The tragic event of Saturday in Tucson, which has led to the deaths of six people, and the wounding of 12 others, including a sitting member of Congress (Gabrielle Giffords), has shaken the nation. We don't know if Rep. Giffords will recover, or if she does, whether she'll be able to return to Congress. We keep her and the others affected in our prayers.
This event has not only caught our attention, and it has spurred a national conversation about the words we use and their consequences. It has become increasingly clear that the nation's rhetoric has become increasingly uncivil and even violent. When it comes to politics, it seems that anything goes. Pundits right and left spew angry words at one another, and the nation has begun to divide up, depending on who they listen to on the radio or the TV.
Now, the United States has a rich tradition of free speech, which I support, but as Paul makes so clear --
"All things are lawful," but not all things are beneficial. "All things are lawful," but not all things build up. (1 Corinthians 10:23).
I realize that Paul is speaking here of dietary restrictions and not speech, but I think the meaning is clear enough. We may have the freedom to say whatever we like, but those words, especially words spoken in anger, can have consequences -- even violent consequences.
Did Sarah Palin's tasteless ad "targeting" certain members of Congress lead to this shooting? In and of itself, no. I doubt that the former Governor was wishing death upon them, but when we use words and images of violence then some may take this much more literally than intended. The same is true of those folks who are praying their "imprecatory prayer," which quotes from Psalm 109:8 -- "May his days be few; may another seize his position." Are these folks praying for President Obama to die? I doubt that most are praying for death, or even contemplating ways in which this would take place. They're just hoping that in 2012 someone else will be elected, but if you're going to use this verse then perhaps you should pay attention to the words that follow: "May his children be orphans, and his wife a widow." This isn't a prayer for electoral change, it's a prayer for vengeance.
So, here we are, living in a time when the rhetoric has gone beyond being uncivil. It has moved past angry rhetoric. The rhetoric, especially on the right, but not just the right, has turned toward the violent. We can have a discussion about the size of government, whether or not it's too big or not. We can have a discussion about what kind of health care we should have in our land, but when we start moving toward violent imagery and calls for overthrowing the government, then we've moved past what is acceptable.

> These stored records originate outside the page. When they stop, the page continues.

/-- **[IUTchII] Prop 3.1 (i) «splittings up to torsion» AT THE `θ_env` RECORD OF THE STAGE-2 MODEL over `ℚ̄_pˣ`**
(sub-DAG junction J3; p. 87): abc-iut-w4-d004's closer of record `splitting_toRecord_padic_of_eval_pairRhoLim` (p441594) with
the (R1) pointed-inversion PAIR := `(inversionAlpha C ι hι, ι^Θ)` for `ι := inversionχq` and its constructed companion, the
`ℤ`-reversal, the deck element, the `toLZ`-generator, (R2)(R3) `hsign`/`hroot`/`hfree` (⟸ abc-iut-w4-d010's
`rootLevel_inputs_of_classLevel_orbit` fed with the class-level clauses, all theorems at the model as above) and `hker` (⟸
`IsEtThOrigin` + the tower, abc-iut-w4-d041's `hfix_of_cyclotomeTower`) ALL DISCHARGED. Residual: record inputs, (H1),
Prop. 1.5 (iii)/(ii) for `E`, the tower, and the Cor 3.5 (K)/(E) DATA — constants `c`/`c₀` bijective with `μ ⊆ O`, ONE
evaluation section `s₀` with `hact` and finite-index image, the evaluation `R₀ θ = κ₀ q` with `q` a non-unit.
SEMI-SYNTHETIC MODEL, binder-discharge evidence only. [claim: Mochizuki2012, status: disputed] (IUTchII §3 Prop 3.1 (i), kurims p.87) -/
theorem splitting_toRecord_padic_of_eval_modelχq (hE : E.etaDd = etaDdχq p i j hj)
    (h15ii : ThetaSetting.Prop15ii E.toKummerData (compat_modelχq p i j hj))
    {Es : Set ℕ+} (τc : (ThetaSetting.modelχq p i j hj).CyclotomeTower l Es) :
    let cι : ThetaSetting.ThetaCompanion (Dα := ThetaSetting.modelχq p i j hj) (Dβ := ThetaSetting.modelχq p i j hj)
        (inversionχq p i j) :=
      (ThetaSetting.modelχq p i j hj).thetaCompanionOfAut (inversionχq p i j)
        (isInversionAut_inversionχq p i j hj).map_deltaTemp (hasThetaTopology_modelχq p i j hj).isQuotientMap_toTheta
    let R := thetaEnvData C (compat_modelχq p i j hj) (ThetaSetting.modelχq_sec2Hyps p i j hj) hl hp2 hpl hζ mods f hf hmods
      h15 L hZ hcharY hlim
    haveI := piYdd_normal C (compat_modelχq p i j hj)
    haveI : ((ThetaSetting.modelχq p i j hj).lDeltaTheta l).Normal := ThetaSetting.lDeltaTheta_normal _ l
    haveI : IsMulCommutative ((ThetaSetting.modelχq p i j hj).lDeltaTheta l) :=
      EtaleThetaDataOfSetting.instIsMulCommutative_lDeltaTheta (D := ThetaSetting.modelχq p i j hj) l
    letI : MulDistribMulAction (Pi C) (PadicAlgCl p)ˣ := EtaleThetaDataOfSetting.unitsAction C
    ∀ {Iota : Type} (iota : Iota → R.D.coh.lim ≃+ R.D.coh.lim)
      {P₀ : TopGroup.{0}} (φ₀ : P₀ →* (ThetaSetting.modelχq p i j hj).GtpTheta) (s₀ : P₀ →* Pi C)
      (hs₀ : Continuous ((MonoidHom.id (Pi C)).comp s₀))
      (hN : (⊤ : Subgroup P₀).map ((MonoidHom.id (Pi C)).comp s₀) ≤ PiYdd C)
      (hφ : (phi C).comp ((MonoidHom.id (Pi C)).comp s₀) = φ₀)
      [TopologicalSpace (PadicAlgCl p)ˣ]
      (c : CyclotomeCoefficients (phi C) ((ThetaSetting.modelχq p i j hj).lDeltaTheta l) (PadicAlgCl p)ˣ)
      (hA : ∀ b : (PadicAlgCl p)ˣ, IsOpen (MulAction.stabilizer (Pi C) b : Set (Pi C)))
      (hfi : ∀ b : (PadicAlgCl p)ˣ, (MulAction.stabilizer (Pi C) b).FiniteIndex) (O : Submonoid (PadicAlgCl p)ˣ)
      [MulDistribMulAction P₀ (PadicAlgCl p)ˣ]
      (c₀ : CyclotomeCoefficients φ₀ ((ThetaSetting.modelχq p i j hj).lDeltaTheta l) (PadicAlgCl p)ˣ)
      (hA₀ : ∀ b : (PadicAlgCl p)ˣ, IsOpen (MulAction.stabilizer P₀ b : Set P₀))
      (hfi₀ : ∀ b : (PadicAlgCl p)ˣ, (MulAction.stabilizer P₀ b).FiniteIndex)
      (_hc : Function.Bijective c.hom) (_hOtors : ∀ a : (PadicAlgCl p)ˣ, IsOfFinOrder a → a ∈ O ∧ a⁻¹ ∈ O)
      (_hc₀ : Function.Bijective c₀.hom) (_hc₀c : ∀ ζ, c₀.hom ζ = c.hom ζ)
      (_hact : ∀ (g : P₀) (a : (PadicAlgCl p)ˣ), g • a = s₀ g • a)
      [((EtaleThetaDataOfSetting.aug C).comp s₀).range.FiniteIndex] {i₀ : Iota}
      (_hi₀ : iota i₀ = pairRhoLim C (inversionAlpha C (inversionχq p i j) hι) cι.thetaIso
        (thetaCompanion_phi C (inversionχq p i j) hι cι)
        (mem_lDeltaTheta_iff_thetaCompanion (D := ThetaSetting.modelχq p i j hj) (inversionχq p i j) cι l)
        (mem_PiYdd_iff_of_piYddCharacteristic C hcharY _))
      {θ : (R.toRecord (h1LimConjMulAut (phi C) ((ThetaSetting.modelχq p i j hj).lDeltaTheta l) (PiYdd C))
        (h1LimKummerOn (phi C) ((ThetaSetting.modelχq p i j hj).lDeltaTheta l) (PiYdd C) c hA hfi O) iota).H}
      (_hθ : θ ∈ (R.toRecord (h1LimConjMulAut (phi C) ((ThetaSetting.modelχq p i j hj).lDeltaTheta l) (PiYdd C))
        (h1LimKummerOn (phi C) ((ThetaSetting.modelχq p i j hj).lDeltaTheta l) (PiYdd C) c hA hfi O) iota).thetaEnv i₀)
      (R₀ : (R.toRecord (h1LimConjMulAut (phi C) ((ThetaSetting.modelχq p i j hj).lDeltaTheta l) (PiYdd C))
          (h1LimKummerOn (phi C) ((ThetaSetting.modelχq p i j hj).lDeltaTheta l) (PiYdd C) c hA hfi O) iota).H →*
        Multiplicative (h1Lim φ₀ ((ThetaSetting.modelχq p i j hj).lDeltaTheta l) (⊤ : Subgroup P₀) ⊥))
      (_hR₀ : ∀ y, Multiplicative.toAdd (R₀ y) =
        h1LimCongr ((ThetaSetting.modelχq p i j hj).lDeltaTheta l) ⊤ hφ ⊥
          (h1LimComap (phi C) ((ThetaSetting.modelχq p i j hj).lDeltaTheta l) ((MonoidHom.id (Pi C)).comp s₀) hs₀ hN
            (AddEquiv.additiveMultiplicative (h1Lim (phi C) ((ThetaSetting.modelχq p i j hj).lDeltaTheta l) (PiYdd C) ⊥)
              (Additive.ofMul y))))
      (q : O) (_hRθ : R₀ θ = h1LimKummerOn φ₀ ((ThetaSetting.modelχq p i j hj).lDeltaTheta l) ⊤ c₀ hA₀ hfi₀ O q)
      (_hq : ¬ IsUnit q),
      IsSplittingUpToTorsion
          (R.toRecord (h1LimConjMulAut (phi C) ((ThetaSetting.modelχq p i j hj).lDeltaTheta l) (PiYdd C))
            (h1LimKummerOn (phi C) ((ThetaSetting.modelχq p i j hj).lDeltaTheta l) (PiYdd C) c hA hfi O) iota).units
          (Submonoid.closure ((R.toRecord (h1LimConjMulAut (phi C) ((ThetaSetting.modelχq p i j hj).lDeltaTheta l) (PiYdd C))
            (h1LimKummerOn (phi C) ((ThetaSetting.modelχq p i j hj).lDeltaTheta l) (PiYdd C) c hA hfi O) iota).inftyThetaEnv i₀)) ∧
        IsSplittingUpToTorsion
          (R.toRecord (h1LimConjMulAut (phi C) ((ThetaSetting.modelχq p i j hj).lDeltaTheta l) (PiYdd C))
            (h1LimKummerOn (phi C) ((ThetaSetting.modelχq p i j hj).lDeltaTheta l) (PiYdd C) c hA hfi O) iota).units
          (Submonoid.closure ((R.toRecord (h1LimConjMulAut (phi C) ((ThetaSetting.modelχq p i j hj).lDeltaTheta l) (PiYdd C))
            (h1LimKummerOn (phi C) ((ThetaSetting.modelχq p i j hj).lDeltaTheta l) (PiYdd C) c hA hfi O) iota).thetaEnv i₀)) := by
  intro cι R Iota iota P₀ φ₀ s₀ hs₀ hN hφ _ c hA hfi O _ c₀ hA₀ hfi₀ hc hOtors hc₀ hc₀c hact _ i₀ hi₀ θ hθ R₀ hR₀ q hRθ hq
  haveI := piYdd_normal C (compat_modelχq p i j hj)
  haveI := (compat_modelχq p i j hj).GtpYdd_normal
  obtain ⟨γ, hγ⟩ := C.toLZ_surjective (Multiplicative.ofAdd 1)
  obtain ⟨ε, hε₁, hε₂⟩ := exists_deck_element C (ThetaSetting.modelχq_sec2Hyps p i j hj)
  have hZι : (ThetaSetting.modelχq p i j hj).toZ (inversionχq p i j (γ : (ThetaSetting.modelχq p i j hj).PiTemp)) =
      ((ThetaSetting.modelχq p i j hj).toZ (γ : (ThetaSetting.modelχq p i j hj).PiTemp))⁻¹ :=
    (isInversionAut_inversionχq p i j hj).toZ_apply _
  obtain ⟨hsign, hroot, hfree⟩ := rootLevel_inputs_of_classLevel_orbit C (inversionχq p i j) hι cι
    (ThetaSetting.modelχq_sec2Hyps p i j hj) hcharY γ ε hγ hε₁ hε₂ 1
    (fun x => by
      rw [OneMemClass.coe_one, one_mul, inv_one, mul_one]
      exact inversionχq_inversionχq p i j _)
    (fun a ha => by
      rw [thetaIso_inversionχq_apply_eq_self p i j hj cι ha, mul_inv_cancel]
      exact Subgroup.one_mem _)
    (h14sign_of_prop15iii C (compat_modelχq p i j hj) (ThetaSetting.modelχq_sec2Hyps p i j hj) h15 ε hε₁)
    (h14orbit_of_h14fix C (inversionχq p i j) hι cι hcharY
      (autMap_comap_etaDd_eq_self_modelχq p i j hj E hE C hι cι (mem_PiYdd_iff_of_piYddCharacteristic C hcharY _)))
    (h14free_of_prop15_of_origin C (compat_modelχq p i j hj) (ThetaSetting.modelχq_isEtThOrigin p i j hj) h15 h15ii γ hγ)
  exact splitting_toRecord_padic_of_eval_pairRhoLim C (compat_modelχq p i j hj) (ThetaSetting.modelχq_sec2Hyps p i j hj) hl hp2
    hpl hζ mods f hf hmods h15 L hZ hcharY hlim iota φ₀ s₀ hs₀ hN hφ c hA hfi O c₀ hA₀ hfi₀ hc hOtors
    (inversionAlpha C (inversionχq p i j) hι) cι.thetaIso (thetaCompanion_phi C (inversionχq p i j) hι cι)
    (mem_lDeltaTheta_iff_thetaCompanion (D := ThetaSetting.modelχq p i j hj) (inversionχq p i j) cι l)
    (mem_PiYdd_iff_of_piYddCharacteristic C hcharY _) γ ε hγ hε₁ hε₂
    (toLZ_inversionAlpha_generator C (inversionχq p i j) hι γ hγ hZι) hsign hroot hfree
    (hker_coh_of_fixed C (hfix_of_cyclotomeTower C (ThetaSetting.modelχq_isEtThOrigin p i j hj) τc))
    hc₀ hc₀c hact hi₀ hθ R₀ hR₀ q hRθ hq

Good people of good will need to step up and say, enough is enough. Let's bring the level of rhetoric down several notches, and start working toward the common good.
Since I began with scripture, I'll end with scripture.
7 People can tame and already have tamed every kind of animal, bird, reptile, and fish. 8 No one can tame the tongue, though. It is a restless evil, full of deadly poison. 9 With it we both bless the Lord and Father and curse human beings made in God’s likeness. 10 Blessing and cursing come from the same mouth. My brothers and sisters, it just shouldn’t be this way! (James 3:7-10 Common English Bible).